If you are wondering how long to steam tamales: 15 minutes or a bit longer! It depends on whether you like the crust softer or more firm.
How to heat up tamales in a pan
To reheat tamales on the stovetop, you will need a couple of things:
- Some oil: I recommend using olive oil (so yummy!), but you can pick whichever you like— canola, coconut, sunflower, etc.
- A deep pan with rounded edges. It needs to be non-stick so the tamales can slide around easily. Think of the sort of pan you would make pancakes in.
- Frying tongs (silicone are usually the best).
- A plate covered with paper towels.
- Any spice or extra ingredient you would like to throw into the mix (because why not?)
- Put the pan on the stove and set the heat to medium.
- Add the oil to the pan and make sure it covers all the surface.
- This is the only time I will recommend taking off your tamale husks. They take up too much space in the pan and could easily get burnt and spoil the fillings.
- Place the husk-less tamales on the hot pan. Each of the pieces should have space to slide around. If needed, you can cook them in more than one go.
- Cover the pan with its lid.
- Every few minutes, uncover to check on the tamales and turn them over using your frying tongs.
- Do this several times, until the surface looks crispy.
- Turn off the heat and, with the tongs, grab the hot tamales and place them on the paper-covered plate.
This method of reheating will give you crunchy, golden tamales. However, I do not like it as much as I do the oven because it takes a lot of oil— not great for the health— and it forces you to remove the charming husks.
How to cook premade tamales
When you get your tamales at a store, they are usually pre-cooked but frozen. When you take them out of the freezer to heat them up, you should first let them thaw for about 5-10 minutes.
If you are going for the authentic tamale experience, steam them!
You can follow the same instructions as for reheating them. Only extend the steaming time to 20-25 minutes, and make sure to add enough water.

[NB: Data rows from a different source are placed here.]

-- deep definitional unfolding `laplaceAkPi` ↦ `laplaceALatticeK … (π†Δπ) …` in the statement (as the host)
set_option maxRecDepth 8192 in
set_option maxHeartbeats 1600000 in -- the block is PRODUCED letter by letter and (I-5)'s ≈ 60-binder theorem applied once
include hd hL2 hL3 hMφ hMφ' hφ hφ' ha ha' hτ hCτ hτm hMτ hρw hτ₁ hτ₂ hφτ hα₀ hα3 hα4 hαL hρ0 hρ hρ4 hθ hC3 hω hΩ hCV hRV hMr hMt hMJ hMΔ in
/-- **THE LATTICE-UNIFORM CHART OF `cur U` ON PRINT's SMALL-FIELD CLASS (3.35)–(3.36) WITH THE CONCRETE W-SLOT `W80`** — unitary backgrounds of a C⋆-algebra in the three windows and the
current window, of ANY height, spacing on the diagonal and period: `∃ α₁ j₁ ε₄ ε_C R_b R′` BEFORE `∀ n η m U`; `∃ h52 hpos′ hposπ` PRODUCED; then (Ψ1)–(Ψ3) for the
chart at print's operator taken at the geometric per-level profile and `QkW_surjective`, the W-slot `W80`'s Prop. 4 produced at lattice-free constants.  (I-5)-W80 with its MODEL block produced by the named suppliers. [folklore]
[cite: Balaban1985BackgroundPropagators, (3.122) p.420, (3.35)–(3.37) p.396, Thm 3.11 p.416, Thm 3.12 p.423, Thm 3.13 p.426; Balaban1985Variational, (103) p.293, Prop. 6 (117)–(121) p.295, (172)–(175) p.305; Balaban1985Averaging, Prop. 2 (52)–(54) p.26, p.37] -/
theorem cur_chart_exists_tower_pi_of_unitary_class_lattice_uniform_W80 :
    ∃ α₁ j₁ ε₄ εC Rb R' : ℝ, 0 < α₁ ∧ 0 < j₁ ∧ 0 < Rb ∧ 0 < R' ∧
      ∀ (n : ℕ) (η : ℝ) [Fact (0 < η)] (hηL : η * (L : ℝ) ^ (n + 1) = 1) (c₀ c₁ : ℝ) [Fact (0 < c₀)] [Fact (0 < c₁)]
        (_hw : c₀ * ((L : ℝ) ^ (n + 1)) ^ d = c₁) (_hc₀η : c₀ = η ^ d) (_hρ : |η| ^ d / c₀ ≤ ρw) (m : Fin d → ℕ) [∀ i, NeZero (m i)] (_hm : ∀ i, 1 ≤ m i)
        (U : Bond d (towerP L m (n + 1)) → 𝔸ˣ) (hUG : ∀ (x : B7Prop1Explicit.Site d) (κ : Fin d), perCfg (towerP L m (n + 1)) U x κ ∈ unitaryUnits 𝔸)
        (α : ℝ) (_hα : 0 ≤ α) (_hαle : α ≤ α₁) (_hUη : ∀ b, ‖(U b : 𝔸) - 1‖ ≤ α * η)
        (_hpl : ∀ p : B9SectCLatticeCarrier.Plaq d (towerP L m (n + 1)), ‖(plaqHolU U p : 𝔸) - 1‖ ≤ α * η ^ 2)
        (_hUgrad : ∀ (x : TSite d (towerP L m (n + 1))) (μ : Fin d), ‖(U (x, μ) : 𝔸) - U (unshift μ x, μ)‖ ≤ α * η ^ 2)
        (j₀ : ℝ) (_hJ : ∀ μ y, ‖B9Eq39Adjoint.J (fun μ => B9Eq33CovDerivVector.shiftEquiv μ) (fun μ y => U (y, μ)) η μ y‖ ≤ j₀) (_hj : j₀ ≤ j₁)
        (lev₀ : Bond d (towerP L m (n + 1)) → ℕ) (lev₁ : Bond d (towerP L m (n + 1)) × Fin d → ℕ) (levB : Bond d m → ℕ) (_hlev : ∀ b, n + 1 ≤ lev₀ b)
        (_hw₀ : (NegSup.wSup (levWeight (L : ℝ) η lev₀ 1) : ℝ) ≤ ω) (_hw₁ : (NegSup.wSup (levWeight (L : ℝ) η lev₁ 2) : ℝ) ≤ ω)
        (_hw₃ : (NegSup.wInvSup (levWeight (L : ℝ) η lev₀ 3) : ℝ) ≤ Ω) (_hwB : (NegSup.wInvSup (levWeight (L : ℝ) η levB 0) : ℝ) ≤ Ω)
        (ρc : (𝔸 →L[ℂ] ℂ) →L[ℂ] 𝔸) (τc : 𝔸 →L[ℂ] ℂ) (_hρc : ‖ρc‖ ≤ Mr) (_hτc : ‖τc‖ ≤ Mt)
        (_hqV : ∀ Y : Space115 (L : ℝ) η lev₀ lev₁ (nabla115 η U), ‖Y‖ < RV → ‖curV0 (lev₁ := lev₁) (Dc := nabla115 η U) ρc τc U Y‖ ≤ CV * ‖Y‖ ^ 2)
        (J : NegSize (L : ℝ) η lev₀ 3 𝔸) (Δπ : Space115 (L : ℝ) η lev₀ lev₁ (nabla115 η U) →L[ℂ] NegSize (L : ℝ) η lev₀ 3 𝔸) (_hJn : ‖J‖ ≤ MJ) (_hΔn : ‖Δπ‖ ≤ MΔ),
      ∃ h52 : pdev (perCfg (towerP L m (n + 1)) U) < α₀ * (((L : ℝ) ^ (n + 1))⁻¹) ^ 2,
      ∃ hpos' : ∀ x : SiteL2K ℂ d (towerP L m (n + 1)) c₀ W, x ≠ 0 →
          0 < RCLike.re ⟪x, laplacePrimeAk L m n φ η U a' (c₁ := c₁) x⟫_ℂ,
      ∃ hposπ : ∀ x : BondL2K ℂ d (towerP L m (n + 1)) c₀ W, x ≠ 0 →
          0 < RCLike.re ⟪x, laplaceAkPi L m n φ τ η U a' hpos' hL (fun j => αT d L α₀ * (((L : ℝ) ^ min (j + 1) (n + 1))⁻¹) ^ 2)
            (fun j => (geomProfile_le_αT (d := d) L (n + 1) hL hα₀.le j).trans (αT_le hL hα4))
            (ulev_mem_U1_of_pdev L m (n + 1) U hL2 (avgClosed_unitaryUnits d L) hUG hα₀ hα3 hα4 h52)
            (ulev_reg_of_pdev_geometric L m (n + 1) U hL2 (avgClosed_unitaryUnits d L) hUG hα₀ hα3 hα4 h52) (c₁ := c₁) a x⟫_ℂ,
        DifferentiableOn ℂ (chartHB (frakGLatticeCLM (lev₀ := lev₀) φ hposπ
              (QkW_surjective L m n φ U hL _ _ _ _ fun j => le_trans (mul_le_mul_of_nonneg_right (mul_le_mul_of_nonneg_left
                (geomProfile_le_αT (d := d) L (n + 1) hL hα₀.le j) (by positivity)) (by positivity)) hαL) lev₁ (nabla115 η U))
            0 (W80 ρc τc U (H1LatticeCLM (lev₀ := lev₀) (levB := levB) φ hposπ
              (QkW_surjective L m n φ U hL _ _ _ _ fun j => le_trans (mul_le_mul_of_nonneg_right (mul_le_mul_of_nonneg_left
                (geomProfile_le_αT (d := d) L (n + 1) hL hα₀.le j) (by positivity)) (by positivity)) hαL) lev₁ (nabla115 η U))
              (Cck L m η (n + 1) U lev₀ lev₁ (nabla115 η U) levB) εC J Δπ) 0 (fun A' => A' + solA (H1LatticeCLM (lev₀ := lev₀) (levB := levB) φ hposπ
              (QkW_surjective L m n φ U hL _ _ _ _ fun j => le_trans (mul_le_mul_of_nonneg_right (mul_le_mul_of_nonneg_left
                (geomProfile_le_αT (d := d) L (n + 1) hL hα₀.le j) (by positivity)) (by positivity)) hαL) lev₁ (nabla115 η U)) 0
              (Cck L m η (n + 1) U lev₀ lev₁ (nabla115 η U) levB) 0 εC A') ε₄
            (H1LatticeCLM (lev₀ := lev₀) (levB := levB) φ hposπ
              (QkW_surjective L m n φ U hL _ _ _ _ fun j => le_trans (mul_le_mul_of_nonneg_right (mul_le_mul_of_nonneg_left
                (geomProfile_le_αT (d := d) L (n + 1) hL hα₀.le j) (by positivity)) (by positivity)) hαL) lev₁ (nabla115 η U)))
          (ball (0 : NegSize (L : ℝ) η levB 0 𝔸) Rb) ∧
        MapsTo (chartHB (frakGLatticeCLM (lev₀ := lev₀) φ hposπ
              (QkW_surjective L m n φ U hL _ _ _ _ fun j => le_trans (mul_le_mul_of_nonneg_right (mul_le_mul_of_nonneg_left
                (geomProfile_le_αT (d := d) L (n + 1) hL hα₀.le j) (by positivity)) (by positivity)) hαL) lev₁ (nabla115 η U))
            0 (W80 ρc τc U (H1LatticeCLM (lev₀ := lev₀) (levB := levB) φ hposπ
              (QkW_surjective L m n φ U hL _ _ _ _ fun j => le_trans (mul_le_mul_of_nonneg_right (mul_le_mul_of_nonneg_left
                (geomProfile_le_αT (d := d) L (n + 1) hL hα₀.le j) (by positivity)) (by positivity)) hαL) lev₁ (nabla115 η U))
              (Cck L m η (n + 1) U lev₀ lev₁ (nabla115 η U) levB) εC J Δπ) 0 (fun A' => A' + solA (H1LatticeCLM (lev₀ := lev₀) (levB := levB) φ hposπ
              (QkW_surjective L m n φ U hL _ _ _ _ fun j => le_trans (mul_le_mul_of_nonneg_right (mul_le_mul_of_nonneg_left
                (geomProfile_le_αT (d := d) L (n + 1) hL hα₀.le j) (by positivity)) (by positivity)) hαL) lev₁ (nabla115 η U)) 0
              (Cck L m η (n + 1) U lev₀ lev₁ (nabla115 η U) levB) 0 εC A') ε₄
            (H1LatticeCLM (lev₀ := lev₀) (levB := levB) φ hposπ
              (QkW_surjective L m n φ U hL _ _ _ _ fun j => le_trans (mul_le_mul_of_nonneg_right (mul_le_mul_of_nonneg_left
                (geomProfile_le_αT (d := d) L (n + 1) hL hα₀.le j) (by positivity)) (by positivity)) hαL) lev₁ (nabla115 η U)))
          (ball (0 : NegSize (L : ℝ) η levB 0 𝔸) Rb) (ball (0 : Space115 (L : ℝ) η lev₀ lev₁ (nabla115 η U)) R') ∧
        chartHB (frakGLatticeCLM (lev₀ := lev₀) φ hposπ
              (QkW_surjective L m n φ U hL _ _ _ _ fun j => le_trans (mul_le_mul_of_nonneg_right (mul_le_mul_of_nonneg_left
                (geomProfile_le_αT (d := d) L (n + 1) hL hα₀.le j) (by positivity)) (by positivity)) hαL) lev₁ (nabla115 η U))
            0 (W80 ρc τc U (H1LatticeCLM (lev₀ := lev₀) (levB := levB) φ hposπ
              (QkW_surjective L m n φ U hL _ _ _ _ fun j => le_trans (mul_le_mul_of_nonneg_right (mul_le_mul_of_nonneg_left
                (geomProfile_le_αT (d := d) L (n + 1) hL hα₀.le j) (by positivity)) (by positivity)) hαL) lev₁ (nabla115 η U))
              (Cck L m η (n + 1) U lev₀ lev₁ (nabla115 η U) levB) εC J Δπ) 0 (fun A' => A' + solA (H1LatticeCLM (lev₀ := lev₀) (levB := levB) φ hposπ
              (QkW_surjective L m n φ U hL _ _ _ _ fun j => le_trans (mul_le_mul_of_nonneg_right (mul_le_mul_of_nonneg_left
                (geomProfile_le_αT (d := d) L (n + 1) hL hα₀.le j) (by positivity)) (by positivity)) hαL) lev₁ (nabla115 η U)) 0
              (Cck L m η (n + 1) U lev₀ lev₁ (nabla115 η U) levB) 0 εC A') ε₄
            (H1LatticeCLM (lev₀ := lev₀) (levB := levB) φ hposπ
              (QkW_surjective L m n φ U hL _ _ _ _ fun j => le_trans (mul_le_mul_of_nonneg_right (mul_le_mul_of_nonneg_left
                (geomProfile_le_αT (d := d) L (n + 1) hL hα₀.le j) (by positivity)) (by positivity)) hαL) lev₁ (nabla115 η U)) 0 = 0 := by
  have hL0 : (0 : ℝ) < L := by exact_mod_cast lt_of_lt_of_le (by norm_num) hL2
  have hr0 : (0 : ℝ) ≤ 1 / (L : ℝ) := by positivity
  have hr1 : 1 / (L : ℝ) < 1 := by rw [div_lt_one hL0]; exact_mod_cast lt_of_lt_of_le (by norm_num) hL2
  have hstar : ∀ X : 𝔸, ‖star X‖ ≤ ‖X‖ := fun X => (norm_star X).le
  have hT0 : 0 ≤ αT d L α₀ := by unfold αT; positivity
  -- (I-5) on the MODEL block at `ϱ := 1∕L`, `AQ := αT∕3`, `G := unitaryUnits 𝔸`
  obtain ⟨α₁, j₁, ε₄, εC, Rb, R', hα₁, hj₁, hRb0, hR'0, HC⟩ :=
    cur_chart_exists_tower_pi_lattice_uniform_W80 hd L hL hL2 hL3 φ hMφ hMφ' hφ hφ' hstar ha ha' hr0 hr1 τ hτ hCτ hτm hMτ hρw hτ₁ hτ₂ hφτ (αT d L α₀ / 3)
      (avgClosed_unitaryUnits d L) hα₀ hα3 hα4 hρ0 hρ hρ4 hθ hC3 hω hΩ hCV hRV hMr hMt hMJ hMΔ
  -- the three positivity suppliers, `∃`-first
  obtain ⟨αS, γ', hαS, hγ', HS⟩ := exists_strong_site_coercive_tower_diagonal (d := d) L φ hMφ hMφ' hφ hφ' ha' hr0 hr1
  obtain ⟨αQ, hαQ, HQ⟩ := exists_laplaceAkPi_pos_diagonal_closed (d := d) L hL φ hMφ hMφ' hφ hφ' ha ha' hr0 hr1 τ hτ hCτ hρw
  obtain ⟨αA, hαA, HA⟩ := exists_laplaceAk_pos_diagonal_closed (d := d) L hL φ hMφ hMφ' hφ hφ' ha hr0 hr1 τ hτ hCτ hρw
  -- the α-linear two-window feed below the least threshold
  obtain ⟨T, hT, F⟩ := twoWindows_linear_feed L hL2 (d := d) (𝔸 := 𝔸) (lt_min hα₁ (lt_min hαS (lt_min hαQ hαA)))
  refine ⟨min T (α₀ / 2), j₁, ε₄, εC, Rb, R', lt_min hT (by positivity), hj₁, hRb0, hR'0, ?_⟩
  intro n η _ hηL c₀ c₁ _ _ hw hc₀η hρ' m _ hm U hUG α hα0 hαle hUη hpl hUgrad j₀ hJ hj' lev₀ lev₁ levB hlev hw₀ hw₁ hw₃ hwB ρc τc hρc' hτc' hqV J Δπ hJn hΔn
  have hη0 : 0 < η := Fact.out
  have hαT' : α ≤ T := hαle.trans (min_le_left _ _)
  have hαh : α ≤ α₀ / 2 := hαle.trans (min_le_right _ _)
  -- the class: `U(b)` unitary, `U(b)⋆ = U(b)⁻¹`, `U(b) ∈ U1`, mutually adjoint transporters
  have hUS : ∀ b, U b ∈ unitaryUnits 𝔸 := fun b => by
    have h := hUG (liftSite b.1) b.2
    rwa [B9Eq315QTorus.perCfg_apply, perSite_liftSite] at h
  have hUst : ∀ b, star (U b : 𝔸) = (((U b)⁻¹ : 𝔸ˣ) : 𝔸) := forall_star_eq_inv_of_mem hUS
  have hUb : ∀ b, U b ∈ U1 𝔸 := fun b => unitaryUnits_le_U1 (hUS b)
  have hRS := hRS_of_unitary φ τ hφτ hτ₂ U hUst
  -- (52) from the PLAQUETTE window
  have hη : ((L : ℝ) ^ (n + 1))⁻¹ = η := inv_eq_of_mul_eq_one_left hηL
  have h52 : pdev (perCfg (towerP L m (n + 1)) U) < α₀ * (((L : ℝ) ^ (n + 1))⁻¹) ^ 2 := by
    have hp := pdev_perCfg_le_of_plaq (U := U) hUb (by positivity) hpl
    rw [hη]
    exact lt_of_le_of_lt hp (mul_lt_mul_of_pos_right (by linarith) (by positivity))
  -- every level background unitary ⟹ its fibre transporters preserve the norm
  have hLu : ∀ (j : ℕ) (b : Bond d (towerP L m (j + 1))), star (UlevOf L m (n + 1) U j b : 𝔸) = ((UlevOf L m (n + 1) U j b)⁻¹ : 𝔸ˣ) :=
    UlevOf_star_eq_inv L m n hL2 hUS hα₀ hα3 (by linarith) h52
  have hRlev : ∀ (j : ℕ) (b : Bond d (towerP L m (j + 1))) (w : W), ‖adTransportW φ (UlevOf L m (n + 1) U j) b w‖ ≤ ‖w‖ := fun j b w =>
    (norm_adTransportW_eq φ (UlevOf L m (n + 1) U j) τ hτ₂ (hLu j) hφτ b w).le
  -- the feed: bond-deviation profile `εU ≤ Kα·L^{−j}`, the windows at `β = Kα`
  obtain ⟨hβ0, hβ1, -, hUη', hpl', hUlev, εU, hεU, hUε, hεg⟩ := F m n (avgClosed_unitaryUnits d L) hUS hηL hα0 hαT' hUη hpl
  have hβ1' : (1 + 512 * (d + 1) * (d + 4)) * α ≤ α₁ := hβ1.trans (min_le_left _ _)
  have hβS : (1 + 512 * (d + 1) * (d + 4)) * α ≤ αS := hβ1.trans ((min_le_right _ _).trans (min_le_left _ _))
  have hβQ : (1 + 512 * (d + 1) * (d + 4)) * α ≤ αQ := hβ1.trans ((min_le_right _ _).trans ((min_le_right _ _).trans (min_le_left _ _)))
  have hβA : (1 + 512 * (d + 1) * (d + 4)) * α ≤ αA := hβ1.trans ((min_le_right _ _).trans ((min_le_right _ _).trans (min_le_right _ _)))
  have hαβ : α ≤ (1 + 512 * (d + 1) * (d + 4)) * α := by
    have h1 : (1 : ℝ) ≤ 1 + 512 * (d + 1) * (d + 4) := by
      have : (0 : ℝ) ≤ 512 * (d + 1) * (d + 4) := by positivity
      linarith
    exact le_mul_of_one_le_left hα0 h1
  have hUgrad' : ∀ (x : TSite d (towerP L m (n + 1))) (μ : Fin d), ‖(U (x, μ) : 𝔸) - U (unshift μ x, μ)‖ ≤ (1 + 512 * (d + 1) * (d + 4)) * α * η ^ 2 :=
    fun x μ => (hUgrad x μ).trans (mul_le_mul_of_nonneg_right hαβ (by positivity))
  -- the per-level data at the geometric profile
  have hα0' : ∀ j, 0 ≤ αT d L α₀ * (((L : ℝ) ^ min (j + 1) (n + 1))⁻¹) ^ 2 := geomProfile_nonneg (d := d) L (n + 1) hα₀.le
  have hαL' : ∀ j, 50 * (d + 1) * (αT d L α₀ * (((L : ℝ) ^ min (j + 1) (n + 1))⁻¹) ^ 2) * (L : ℝ) ^ d ≤ 1 / 2 := fun j =>
    le_trans (mul_le_mul_of_nonneg_right (mul_le_mul_of_nonneg_left (geomProfile_le_αT (d := d) L (n + 1) hL hα₀.le j) (by positivity))
      (by positivity)) hαL
  have hAQ : ∑ j ∈ Finset.range (n + 1), αT d L α₀ * (((L : ℝ) ^ min (j + 1) (n + 1))⁻¹) ^ 2 ≤ αT d L α₀ / 3 :=
    sum_geomProfile_le (d := d) L (n + 1) hL2 hα₀.le
  -- the three positivity witnesses at the produced data
  have hpos' : ∀ x : SiteL2K ℂ d (towerP L m (n + 1)) c₀ W, x ≠ 0 →
      0 < RCLike.re ⟪x, laplacePrimeAk L m n φ η U a' (c₁ := c₁) x⟫_ℂ := fun x hx => by
    have h := HS n η hηL c₀ c₁ hw m U hRS _ hβ0 hβS hUb hUη' εU hεU hεg hUε hUlev x
    have hx' : 0 < ‖x‖ := norm_pos_iff.2 hx
    have h2 : 0 < γ' * (‖covDerivL2K ℂ c₀ ((η : ℂ))⁻¹ (adTransportW φ (fun _ : Bond d (towerP L m (n + 1)) => (1 : 𝔸ˣ))) x‖ ^ 2 +
        ‖x‖ ^ 2) := mul_pos hγ' (add_pos_of_nonneg_of_pos (sq_nonneg _) (pow_pos hx' 2))
    linarith
  refine ⟨h52, hpos', ?_⟩
  have hposπ : ∀ x : BondL2K ℂ d (towerP L m (n + 1)) c₀ W, x ≠ 0 →
      0 < RCLike.re ⟪x, laplaceAkPi L m n φ τ η U a' hpos' hL (fun j => αT d L α₀ * (((L : ℝ) ^ min (j + 1) (n + 1))⁻¹) ^ 2)
        (fun j => (geomProfile_le_αT (d := d) L (n + 1) hL hα₀.le j).trans (αT_le hL hα4))
        (ulev_mem_U1_of_pdev L m (n + 1) U hL2 (avgClosed_unitaryUnits d L) hUG hα₀ hα3 hα4 h52)
        (ulev_reg_of_pdev_geometric L m (n + 1) U hL2 (avgClosed_unitaryUnits d L) hUG hα₀ hα3 hα4 h52) (c₁ := c₁) a x⟫_ℂ := fun x hx =>
    HQ n η hηL c₀ c₁ hw hρ' m U _ _ _ _ εU hεU hUε hβ0 hβQ hRS hUb hUη' hpl' hεg hUlev hpos' x hx
  refine ⟨hposπ, ?_⟩
  have hpos : ∀ x : BondL2K ℂ d (towerP L m (n + 1)) c₀ W, x ≠ 0 →
      0 < RCLike.re ⟪x, laplaceAk L m n φ η U hL (fun j => αT d L α₀ * (((L : ℝ) ^ min (j + 1) (n + 1))⁻¹) ^ 2)
        (fun j => (geomProfile_le_αT (d := d) L (n + 1) hL hα₀.le j).trans (αT_le hL hα4))
        (ulev_mem_U1_of_pdev L m (n + 1) U hL2 (avgClosed_unitaryUnits d L) hUG hα₀ hα3 hα4 h52)
        (ulev_reg_of_pdev_geometric L m (n + 1) U hL2 (avgClosed_unitaryUnits d L) hUG hα₀ hα3 hα4 h52) τ (c₀ := c₀) (c₁ := c₁) a x⟫_ℂ :=
    fun x hx => HA n η hηL c₀ c₁ hw hρ' m U _ _ _ _ εU hεU hUε hβ0 hβA hRS hUb hUη' hpl' hεg x hx
  -- (I-5) at the produced block (`α := Kα`)
  exact HC n η hηL c₀ c₁ hw hρ' m hm U _ hα0' _ hαL' _ _ εU hεU hUε hUlev _ hβ0 hβ1' hUst hUb hUη' hpl' hUgrad' hRlev hεg hAQ hpos' hpos
    hc₀η j₀ hJ hj' hposπ _ hUG lev₀ lev₁ levB hlev hw₀ hw₁ hw₃ hwB ρc τc hρc' hτc' hqV J Δπ hJn hΔn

You can also use any of the other cooking methods, but extend all the time estimates about 10 minutes.
NOTE, especially for reheating frozen tamales, but can apply to the refrigerated ones as well: if you are not sure your tamales are cooked, use a kitchen thermometer.
You can insert it through the husk and read it easily: they should be at least 165 F. If they are not there yet, keep cooking! This note is particularly important if your tamales contain any kind of meat or animal product.
Serving and enjoying tamales
This dish, with its many delicious varieties and very long history, brings us exotic and comforting flavor. It’s to be enjoyed best surrounded by your community!
So invite all your friends or family over, get some tamales, and use any of these methods to heat them up.
When you serve them, make sure to accompany them with dips, cheese, and salt and pepper. This way, each guest will be able to customize their tamales to their own taste!
And you, the cook, will be able to relax, shine, and enjoy along with everyone else.
A quick recap
Long story short, you can keep premade tamales in the fridge or freezer. If they are in the freezer, you might want to thaw them before reheating.
When you choose a method to warm up the tamales, you have the option to do so in the oven (crispy and simple, my favorite!), in a steamer basket (to retain the authentic texture and flavor), or in a pan (fun and fast, only a little bit oily).
How to reheat tamales? Whichever path you take, the results will always be delicious!